**RECORDS FOR THIS TASK**
import Literature.AnabelianGeometry.EtaleTheta.EtaleThetaDataHalfCarrier
import Literature.AnabelianGeometry.EtaleTheta.SettingModelTateRigidityOfRecord
import Literature.AnabelianGeometry.EtaleTheta.ThetaCohomology
import HarnessLib

/-!
# [EtTh] Prop. 1.3 with REAL `½`-coefficients at the STAGE-2 (Tate shear) model `modelχq`: `Prop13` HOLDS WITH CONTENT
# for the class of record `η̈♯ = etaDdχq`; the Tate rigidity-of-record package with a contentful Prop. 1.3

S. Mochizuki, *The étale theta function and its Frobenioid-theoretic manifestations*, Publ. RIMS **45** (2009), §1,
Prop. 1.3 pp. 19–21 (printed 245–247): "`η^Θ_N` … arises from a cohomology class `∈ H¹(Π^tp_Y/Π^tp_{Z̈_N}, Δ_Θ ⊗ (½ℤ/Nℤ))`",
"the restricted classes `O^×_{K/K̈}·η^Θ|_Ÿ` … arise naturally from classes `O^×_K̈·η̈^Θ ∈ H¹(Π^tp_Ÿ, Δ_Θ)` … 'without
denominators'" [cite: MochizukiEtTh2009, Prop 1.3 p.20]. Layer L2 of the abc-iut cell, seat abc-iut-L2-t1 (gen 12;
abc-iut-L2-lead R1194 (A) «HALF-CARRIER@modelχq»). PROOF-ONLY companion (no `def`, no instance, no `Prop` fact) of this seat's
`EtaleThetaDataHalfCarrier.lean` (the constructor `KummerData.etaleThetaDataHalf E₀ η̈ e` with REAL `½`-groups:
`H¹(−, ½Δ_Θ) := H¹(−, Δ_Θ)` with `ofIntegral := x ↦ x²`, levels `Δ_Θ/(2N)·Δ_Θ`, real restrictions), over abc-iut-L2-t6's
stage-2 `z`-class (`SettingModelTateZClass`: `zClassYχq`, `zClassYddχq`, `etaDdχq := infl zClassYddχq`, `zPartχq`,
`mul_refReprχq_inv_eq_inl`), abc-iut-L6-d6's `cThetaχq` / `toThetaq_eq_of_right_eq_one` and abc-iut-L2-t8's capstone
`SettingModelTateRigidityOfRecord` — all consumed BY NAME.

RESULTS (stage 2, every `p i j`, `j` even; the `Y`-class "`2·η^Θ`" is `e♯ := (infl zClassYχq)²`, which DESCENDS to `Y`):
* `toTheta_inl_mem_lDeltaTheta_of_hHat_eq_one` — the coordinate lemma: an element `inl γ` of `Ker(Π^tp_X ↠ (Π^tp_X)^ell)` whose
  level-`N` Heisenberg image is trivial maps into `N·Δ_Θ` (its `Ẑ`-coordinate on the theta centre is `≡ 0 (mod N)`);
* `zPartχq_toTheta_mem_lDeltaTheta` — for `g ∈ Π^tp_Y` with `ĥ_N(g) = 1` the `z`-part of `θ(g)` lies in `N·Δ_Θ`; hence on
  `Π^tp_{Z̈_N}` the SQUARE of the `z`-cocycle is `(2N)·Δ_Θ`-valued and `reduceMod_res_inflTheta_zClassYχq_sq` — print's clause
  "`η^Θ_N` arises from a class `∈ H¹(Π^tp_Y/Π^tp_{Z̈_N}, Δ_Θ ⊗ ½ℤ/Nℤ)`" COMPUTED at stage 2;
* `res_inflTheta_zClassYχq` — `(infl zClassYχq)|_Ÿ = etaDdχq` (the class of record descends to `Y`);
* **`prop13_half_modelχq`** — `Prop13` HOLDS WITH CONTENT at `E₀.etaleThetaDataHalf etaDdχq e♯` for EVERY Kummer datum `E₀` of
  `modelχq p i j` (no hypothesis); `not_rmk131_half_modelχq` — Rmk. 1.3.1 FAILS there (`e♯` is a square over `Y`: the model's
  class descends — print's p. 247 reason read backwards, as at stage 1);
* generic transfer (`Iff.rfl`-level, any `ThetaSetting`): `prop15iii_half_iff_ofClass`, `prop14iiiKummer_half_iff_ofClass`,
  `prop14iiiValues_half_iff_ofClass` — Props. 1.4 (iii) / 1.5 (iii) read only `toKummerData` and `η̈`, so they do not see the
  `½`-groups;
* **`prop13_half_prop15_sectionData_modelTate`** — at the Tate instance `modelχq p 1 2`, for EVERY continuous Galois section `s`:
  Prop. 1.3 (WITH CONTENT, real `½`-carrier) ∧ Prop. 1.5 (i) ∧ (ii) ∧ (iii) at ONE étale-theta datum carrying `η̈♯` — the
  rigidity-of-record package of abc-iut-L2-t8 (`prop13_prop15_sectionData_modelTate`) with its degenerate Prop. 1.3 conjunct
  upgraded.
HONEST FRAMING: statements about the SEMI-SYNTHETIC stage-2 model (consistency / non-vacuity evidence for the typed §1 interface;
not the tempered `π₁` of a curve, no theta FUNCTION); nothing of [EtTh] is asserted; no side is taken on [IUTchIII] Cor. 3.12;
typed ≠ proved.
-/

noncomputable section

namespace Literature.AnabelianGeometry.EtaleTheta

open scoped IsMulCommutative

/-! ### Generic: Props. 1.4 (iii) / 1.5 (iii) do not see the `½`-groups -/

namespace ThetaSetting.KummerData

variable {p : ℕ} [Fact p.Prime] {D : ThetaSetting p} (E₀ : D.KummerData) (η : D.H1 D.GtpYdd) (e : D.H1 D.GtpY)

/-- **Prop. 1.5 (iii) at the half-carrier datum ⟺ at the datum of class `η̈`** (both have `toKummerData = E₀`, `etaDd = η̈`;
`Prop15iii` reads nothing else). [cite: MochizukiEtTh2009, Prop 1.5 (iii) p.23] -/
theorem prop15iii_half_iff_ofClass (hC : D.Compat) :
    Prop15iii (E₀.etaleThetaDataHalf η e) hC ↔ Prop15iii (E₀.etaleThetaDataOfClass η) hC :=
  Iff.rfl

/-- **Prop. 1.4 (iii), Kummer clause, at the half-carrier datum ⟺ at the datum of class `η̈`.**
[cite: MochizukiEtTh2009, Prop 1.4 (iii) p.22] -/
theorem prop14iiiKummer_half_iff_ofClass (k : D.H1 D.GtpYdd) :
    Prop14iiiKummer (E₀.etaleThetaDataHalf η e) k ↔ Prop14iiiKummer (E₀.etaleThetaDataOfClass η) k :=
  Iff.rfl

/-- **Prop. 1.4 (iii), values clause, at the half-carrier datum ⟺ at the datum of class `η̈`.**
[cite: MochizukiEtTh2009, Prop 1.4 (iii) p.22] -/
theorem prop14iiiValues_half_iff_ofClass :
    Prop14iiiValues (E₀.etaleThetaDataHalf η e) ↔ Prop14iiiValues (E₀.etaleThetaDataOfClass η) :=
  Iff.rfl

end ThetaSetting.KummerData

namespace SettingModel

open Literature.AnabelianGeometry.SemiGraphs

variable (p : ℕ) [Fact p.Prime] (i j : ℤ)

/-! ### The coordinate lemma: trivial level-`N` Heisenberg image ⇒ the theta-centre coordinate is `≡ 0 (mod N)` -/

/-- **An element `inl γ ∈ Ker(Π^tp_X ↠ (Π^tp_X)^ell)` with `ĥ_N(γ) = 1` maps into `N·Δ_Θ`** (stage 2): its image in
`(Π^tp_X)^Θ` is `c^t` with `t ≡ 0 (mod N)` (the `z`-coordinate of `ĥ_N(γ)` is `t mod N`), and `t = s^N` in `Ẑ`.
[cite: MochizukiEtTh2009, Prop 1.3 p.20] -/
theorem toTheta_inl_mem_lDeltaTheta_of_hHat_eq_one (hj : Even j) (N : ℕ+) (γ : Gfp)
    (hγ : (SemidirectProduct.inl γ : PiTpχq p i j) ∈ CurveTheta.ellKer (curveχq p i j))
    (hN : hHat N (gfpFst γ) = 1) :
    CurveTheta.toTheta (curveχq p i j) (SemidirectProduct.inl γ) ∈ (ThetaSetting.modelχq p i j hj).lDeltaTheta N := by
  obtain ⟨hxy, -⟩ := (mem_ellKerχq_iff p i j _).mp hγ
  rw [SemidirectProduct.left_inl] at hxy
  have hcl : gfpFst γ ∈ (⁅(⊤ : Subgroup F₂hatT), (⊤ : Subgroup F₂hatT)⁆).topologicalClosure :=
    (mem_closure_commutator₂_iff_forall_hHat _).mpr hxy
  obtain ⟨t, ht, htN⟩ := exists_mul_inv_cPow_mem_closure₃ _ powHat_commutator_spec hcl
  -- the image of `inl γ` in `(Π^tp_X)^Θ` is `c^t`
  have hct : CurveTheta.toTheta (curveχq p i j) (SemidirectProduct.inl γ) = cThetaχq p i j t := by
    rw [cThetaχq_apply]
    exact toThetaq_eq_of_right_eq_one p i j _ _ (SemidirectProduct.right_inl _) (SemidirectProduct.right_inl _)
      (by simpa using ht)
  -- `t ≡ 0 (mod N)`
  have hlev : ZHatLevel.level N t = 1 := by
    have hz := congrArg Heis.z (htN N)
    rw [hN] at hz
    simp only [Heis.one_z] at hz
    rw [← modN_eq_level, ← ofAdd_toAdd (modN N t), ← hz, ofAdd_zero]
  obtain ⟨s, hs⟩ := (ZHatLevel.level_eq_one_iff_exists_pow N t).mp hlev
  refine ⟨cThetaχq p i j s, cThetaχq_mem_ker p i j s, ?_⟩
  rw [← map_pow, hs, ← hct]

/-- **The `z`-part of `θ(g)` lies in `N·Δ_Θ` for `g ∈ Π^tp_Y` with trivial level-`N` Heisenberg image** (stage 2): the
representative `inl(g.left · b^{−ŷ(g)})` of the `z`-part (`mul_refReprχq_inv_eq_inl`) has `ĥ_N = ĥ_N(g.left) · ĥ_N(b^{ŷ(g)})⁻¹ = 1`
(`ŷ(g) ≡ 0 (mod N)` because the `y`-coordinate of `ĥ_N(g.left)` vanishes). [cite: MochizukiEtTh2009, Prop 1.3 p.20] -/
theorem zPartχq_toTheta_mem_lDeltaTheta (hj : Even j) (N : ℕ+) {g : PiTpχq p i j}
    (hg : g ∈ (ThetaSetting.modelχq p i j hj).GtpY) (hN : levelHom N g.left = 1) :
    zPartχq p i j (CurveTheta.toTheta (curveχq p i j) g) ∈ (ThetaSetting.modelχq p i j hj).lDeltaTheta N := by
  have hΔ : zPartχq p i j (CurveTheta.toTheta (curveχq p i j) g) ∈ (ThetaSetting.modelχq p i j hj).DeltaTheta :=
    zPartχq_mem_deltaTheta p i j hj ⟨g, hg, rfl⟩
  have hz : zPartχq p i j (CurveTheta.toTheta (curveχq p i j) g) =
      CurveTheta.toTheta (curveχq p i j) (SemidirectProduct.inl (g.left * (bPowGfp (yCoordχq p i j g))⁻¹)) := by
    rw [zPartχq_def, refLiftχq_def, ← map_inv, ← map_mul, mul_refReprχq_inv_eq_inl]
  rw [hz] at hΔ ⊢
  refine toTheta_inl_mem_lDeltaTheta_of_hHat_eq_one p i j hj N _
    ((CurveTheta.mk_mem_ker_thetaToEll_iff (curveχq p i j) _).mp hΔ) ?_
  -- `ĥ_N(g.left · b^{−ŷ(g)}) = 1`
  have hy : ZHatLevel.level N (yCoordχq p i j g) = 1 := by
    have h0 : (hHat N (gfpFst g.left)).y = 0 := by
      change (levelHom N g.left).y = 0
      rw [hN, Heis.one_y]
    rw [← modN_eq_level, yCoordχq_apply]
    exact (hHat_y_eq_zero_iff N _).mp h0
  change levelHom N (g.left * (bPowGfp (yCoordχq p i j g))⁻¹) = 1
  rw [map_mul, map_inv, hN, levelHom_bPowGfp, hy, toAdd_one, one_mul, inv_eq_one]
  rfl

/-- **On `Π^tp_{Z̈_N}` the SQUARE of the `z`-part is `(2N)·Δ_Θ`-valued** (stage 2; the `z`-part itself is `N·Δ_Θ`-valued there:
`Π^tp_{Z̈_N} ≤ Π^tp_{Z_N}` has trivial level-`N` Heisenberg image). [cite: MochizukiEtTh2009, Prop 1.3 p.20] -/
theorem zPartχq_sq_mem_lDeltaTheta_of_mem_GtpZddN (hj : Even j) (N : ℕ+) {g : PiTpχq p i j}
    (hg : g ∈ (ThetaSetting.modelχq p i j hj).GtpZddN N) :
    zPartχq p i j (CurveTheta.toTheta (curveχq p i j) g) * zPartχq p i j (CurveTheta.toTheta (curveχq p i j) g) ∈
      (ThetaSetting.modelχq p i j hj).lDeltaTheta (2 * (N : ℕ)) := by
  have hZ : g ∈ (ThetaSetting.modelχq p i j hj).GtpZN N := (Subgroup.mem_inf.mp hg).2
  obtain ⟨hl, -⟩ := (GfpTwistData₀.mem_ZN (tateTwistData₀ p i j)).mp hZ
  have hN : levelHom N g.left = 1 := (Subgroup.mem_inf.mp hl).2
  have hY : g ∈ (ThetaSetting.modelχq p i j hj).GtpY := (ThetaSetting.modelχq p i j hj).GtpZddN_le_GtpY N hg
  obtain ⟨y, hy, hyN⟩ := zPartχq_toTheta_mem_lDeltaTheta p i j hj N hY hN
  refine ⟨y, hy, ?_⟩
  rw [← hyN, two_mul, pow_add]

/-! ### The class of record descends to `Y`; the `Z̈_N`-clause computed -/

/-- **`(infl zClassYχq)|_Ÿ = η̈♯`**: the stage-2 class of record `etaDdχq = infl zClassYddχq` is the restriction of the
`Y`-class `infl zClassYχq ∈ H¹(Π^tp_Y, Δ_Θ)` — it DESCENDS to `Y`. [cite: MochizukiEtTh2009, Prop 1.3 p.21] -/
theorem res_inflTheta_zClassYχq (hj : Even j) :
    ContH1.res (ThetaSetting.modelχq p i j hj).toTheta (ThetaSetting.modelχq p i j hj).DeltaTheta
        (ThetaSetting.modelχq p i j hj).GtpYdd_le_GtpY
        ((ThetaSetting.modelχq p i j hj).inflTheta (ThetaSetting.modelχq p i j hj).GtpY (zClassYχq p i j hj)) =
      etaDdχq p i j hj := by
  rw [ThetaSetting.KummerData.res_inflTheta_GtpY, res_zClassYχq, etaDdχq_def]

**ASSIGNMENT**
"rw [hN, Heis.one_y]" marks the first line to print; reproduce that line and every line after it through the end of the listing above.

**TASK OUTPUT**
      rw [hN, Heis.one_y]
    rw [← modN_eq_level, yCoordχq_apply]
    exact (hHat_y_eq_zero_iff N _).mp h0
  change levelHom N (g.left * (bPowGfp (yCoordχq p i j g))⁻¹) = 1
  rw [map_mul, map_inv, hN, levelHom_bPowGfp, hy, toAdd_one, one_mul, inv_eq_one]
  rfl

/-- **On `Π^tp_{Z̈_N}` the SQUARE of the `z`-part is `(2N)·Δ_Θ`-valued** (stage 2; the `z`-part itself is `N·Δ_Θ`-valued there:
`Π^tp_{Z̈_N} ≤ Π^tp_{Z_N}` has trivial level-`N` Heisenberg image). [cite: MochizukiEtTh2009, Prop 1.3 p.20] -/
theorem zPartχq_sq_mem_lDeltaTheta_of_mem_GtpZddN (hj : Even j) (N : ℕ+) {g : PiTpχq p i j}
    (hg : g ∈ (ThetaSetting.modelχq p i j hj).GtpZddN N) :
    zPartχq p i j (CurveTheta.toTheta (curveχq p i j) g) * zPartχq p i j (CurveTheta.toTheta (curveχq p i j) g) ∈
      (ThetaSetting.modelχq p i j hj).lDeltaTheta (2 * (N : ℕ)) := by
  have hZ : g ∈ (ThetaSetting.modelχq p i j hj).GtpZN N := (Subgroup.mem_inf.mp hg).2
  obtain ⟨hl, -⟩ := (GfpTwistData₀.mem_ZN (tateTwistData₀ p i j)).mp hZ
  have hN : levelHom N g.left = 1 := (Subgroup.mem_inf.mp hl).2
  have hY : g ∈ (ThetaSetting.modelχq p i j hj).GtpY := (ThetaSetting.modelχq p i j hj).GtpZddN_le_GtpY N hg
  obtain ⟨y, hy, hyN⟩ := zPartχq_toTheta_mem_lDeltaTheta p i j hj N hY hN
  refine ⟨y, hy, ?_⟩
  rw [← hyN, two_mul, pow_add]

/-! ### The class of record descends to `Y`; the `Z̈_N`-clause computed -/

/-- **`(infl zClassYχq)|_Ÿ = η̈♯`**: the stage-2 class of record `etaDdχq = infl zClassYddχq` is the restriction of the
`Y`-class `infl zClassYχq ∈ H¹(Π^tp_Y, Δ_Θ)` — it DESCENDS to `Y`. [cite: MochizukiEtTh2009, Prop 1.3 p.21] -/
theorem res_inflTheta_zClassYχq (hj : Even j) :
    ContH1.res (ThetaSetting.modelχq p i j hj).toTheta (ThetaSetting.modelχq p i j hj).DeltaTheta
        (ThetaSetting.modelχq p i j hj).GtpYdd_le_GtpY
        ((ThetaSetting.modelχq p i j hj).inflTheta (ThetaSetting.modelχq p i j hj).GtpY (zClassYχq p i j hj)) =
      etaDdχq p i j hj := by
  rw [ThetaSetting.KummerData.res_inflTheta_GtpY, res_zClassYχq, etaDdχq_def]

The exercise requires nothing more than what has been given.